The trouble is that most research on parenting will not help you in the slightest because it doesn’t control for genetic factors.
Brian Boutwell
Pedagogiek in Praktijk | Charles Darwin was niet alleen een natuurwetenschapper die voor opschudding zorgde met het intellectuele dynamiet van de evolutietheorie. Hij was ook een oplettende ouder. Vanaf de geboorte van zijn eerste zoon William Erasmus in 1839 hield hij een dagboek bij van diens ontwikkeling. Darwin observeerde vol verwondering de aangeboren zoek- en zuigreflexen en het werpgedrag van zijn zoon.
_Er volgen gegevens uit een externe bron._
import Literature.MathematicalPhysics.QuantumFieldTheory.Balaban1983to89.T4InteractionCauchy

/-!
# T4PrecisionDecay — the (W1′a,b) localisation data of the NE1′ tower bound from COERCIVITY
AND PLAIN EXPONENTIAL DECAY OF THE GRAM PRECISION (the (5.6)-shape), with the Combes–Thomas
rate and every constant explicit; the quadratic residual; slice-holomorphy from holomorphy on
an open set; and the end-to-end corollary

HEADLINE.  `[folklore]` throughout, 0 citations.  This leaf continues `T4InteractionCauchy`
(its §6 theorem `integral_sq_sub_towerMean_le_of_graded_geometric_analyticInteraction_torus_pathLaw`,
"(ES-rep-W‴)" in the record `t4/T4-EST-NE1p-P2.md`).  Three groups of binders of that theorem
are re-expressed in the currency in which such data is usually DISPLAYED:

* (W1′a,b) `hργ hκ hcoer hMrow hMcol` (and the rate in `hNK`) — there, the `(e^{κ d} − 1)`-weighted
  absolute row and column sums of the Gram precision `BᵀB` at some rate `κ > 0` are INPUT numbers
  `ρ < γ`.  Here they are DERIVED from: a coercivity constant `γ₀ > 0` of `BᵀB` and an entrywise bound
  `|(BᵀB) i j| ≤ c₀ e^{−δ₀ d(i,j)}` in the torus distance of the injected raw sites (the shape of
  condition (5.6) typed in `B4Sect5Torus.Hyp56`), BY NAME from the tree's torus reading of the
  Sect. 5 engine: the rate is the (5.7)-rate `δ₁ = B4Sect5Proof.delta1 d N₀ γ₀ c₀ δ₀`, the
  weighted sums are `≤ δ₁ M₀` (`M₀ = B4Sect5Proof.weightConst d N₀ c₀ δ₀`,
  `B4Sect5Torus.weightedRowSum_le / weightedColSum_le` with the profile
  `T4InteractionTransport.sumBound_embDist`), `δ₁ M₀ ≤ γ₀/2`
  (`B4Sect5Proof.delta1_mul_weightConst_le`), hence `(γ₀ − δ₁M₀)⁻¹ ≤ 2/γ₀` and the transported
  constants are `s_r = (2/γ₀) N β_c`, `s_c = (2/γ₀) N β_r` for any `N ≥ N₀ K_d(δ₁)` — five numbers
  `γ₀, c₀, δ₀, N₀, d` and the locality sums `β_r, β_c` of `|B|`, all free of the step, the history,
  the depth and the volume;
* the RESIDUAL piece `Pres` with its displayed discrete data `(H_R, Hs_R, G_R, g_R)` — here
  SPECIALISED to a quadratic remainder `½⟨u, Q_{b,h} u⟩` of the raw quadratic form (record
  (W0′): the Gaussian precision is a Gram operator up to a remainder), whose pair dominator is the
  tree's `T4InteractionTransport.pairDomOn_quadForm` and whose coordinate Lipschitz vector on a
  box with coordinates bounded by `U_b` is proved here (§1: `lipOn_quadForm`,
  `|∂_l ½⟨u,Qu⟩| ≤ ½ ∑_{l'} (|Q l l'| + |Q l' l|) · U_b`); the displayed numbers become the row and
  column sums `q_r b, q_c b` of `|Q_{b,h}|` and the box bound `U_b`;
* the SLICE-HOLOMORPHY binder `hhol` (complex differentiability of each term in each support
  coordinate separately at every point of the closed polydisc thickening) — here derived (§3) from
  holomorphy (`DifferentiableOn ℂ`) of the term on an OPEN set of complex configurations containing
  the thickening, which is how analyticity of localised terms on a complex neighbourhood of the
  small-field box is usually stated.

EVERY OTHER BINDER of the parent — path law and kernels, the Gram representation `hrep`, the
convex raw boxes, radius, terms, supports, sup bounds `mX` and localisation counts `ms1, ms2`, the
locality sums `β_r, β_c` of `|B|`, raw ES sensitivities, domination, graded-geometric profile — is
passed VERBATIM; the smallness hypotheses are stated with the explicit constants
`s_r = (2/γ₀) N β_c`, `s_c = (2/γ₀) N β_r`, `Hs_R b = ½ (q_r b + q_c b)`,
`g_R b = ½ (q_r b + q_c b) U_b`, and the conclusion is the parent's with `s_r s_c` so specialised.

ORIENTATION ONLY (neither used nor asserted by any declaration; the record carries the located
pointers and their status): in print a uniform lower bound of the fluctuation precision and the
exponential decay of the relevant kernels, with constants depending on the dimension and the
block size only, are the form in which such input appears; WHETHER the printed operators satisfy
the displayed hypotheses, and with which numbers, is NOT derived here and NOT cited — `γ₀, c₀,
δ₀`, the Gram identification `hrep`, the remainder `Q`, the sizes `mX, ms1, ms2, δr, U_b` stay
displayed hypotheses of §5.

## Honest flags

* `[folklore]`: finite sums, `|·|`-bookkeeping of a quadratic form, the elementary inequality
  `(γ₀ − ρ)⁻¹ ≤ 2/γ₀` for `ρ ≤ γ₀/2`, the chain rule for `Function.update` from Mathlib by name,
  and by-name applications of `B4Sect5Torus.weightedRowSum_le / weightedColSum_le`,
  `T4InteractionTransport.sumBound_embDist / pairDomOn_quadForm` and of the parent theorem.
  0 citations; nothing printed is reproduced, quoted or claimed; no `def … : Prop` of this file
  asserts anything about print (this file has no definitions at all).
* BetaPertH / (B) / (B^μ) are untouched and appear nowhere.
* Finite `T⁴` format throughout (finitely many raw and whitened sites and finitely many terms per
  step, finitely many steps); no infinite-volume or continuum statement is made or implied.
-/

noncomputable section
Anderhalve eeuw later wordt de maakbaarheid van het kind schromelijk overschat en de opvoeding overdreven geproblematiseerd. Juist pedagogen zouden op basis van evolutietheoretische inzichten en bevindingen uit de gedragsgenetica meer tegenwicht moeten bieden aan het alomtegenwoordige dogma van het kind als onbeschreven blad.

Darwins ‘A biographical sketch of an infant’ – de eerste psychologische studie van het jonge kind in het Angelsaksische taalgebied – leest ruim bijna anderhalve eeuw na dato alsof het gisteren geschreven is.
When two years and three months old, he became a great adept at throwing books or sticks, etc., at anyone who offended him; and so it was with some of my other sons. On the other hand, I could never see a trace of such aptitude in my infant daughters; and this makes me think that a tendency to throw objects is inherited by boys.
Charles Darwin
Heel herkenbaar. Het was pas na de geboorte van mijn zoon – dit tot grote blijdschap van zijn twee zussen – dat duidelijk werd dat de triptrap een prima opstapje was om op tafel te klimmen en zo met bestek te kunnen gooien. Onder het oog van twee verblufte ouders, want beide dochters hadden dit nooit gedaan. Lombardo & Deaner (2019) voorzien in een studie Darwins observaties van een evolutietheoretisch denkkader. Werpen is een mannelijke adaptatie betogen de auteurs. Meer dan voor vrouwen was voor mannen werpen een cruciale vaardigheid, zowel in gevechten als bij de jacht. Dientengevolge evolueerde bij mannen een grotere werpvaardigheid.
Evolutionaire psychologie
Anders dan de pedagogiek kent de psychologie een discipline die de psychologische aspecten van de menselijke geest en menselijk gedrag probeert te verklaren vanuit het perspectief van de evolutietheorie: natuurlijke selectie. Evolutionaire psychologie is gebaseerd op de gedachte dat de evolutie van Homo sapiens niet stopte bij de nek. Natuurlijke selectie (en seksuele selectie) biedt een verklaringsmodel voor (de herkomst van) bijvoorbeeld contextspecifieke angsten, sekseverschillen, geweld, partnerkeuze, spel, emoties. En ouderschap.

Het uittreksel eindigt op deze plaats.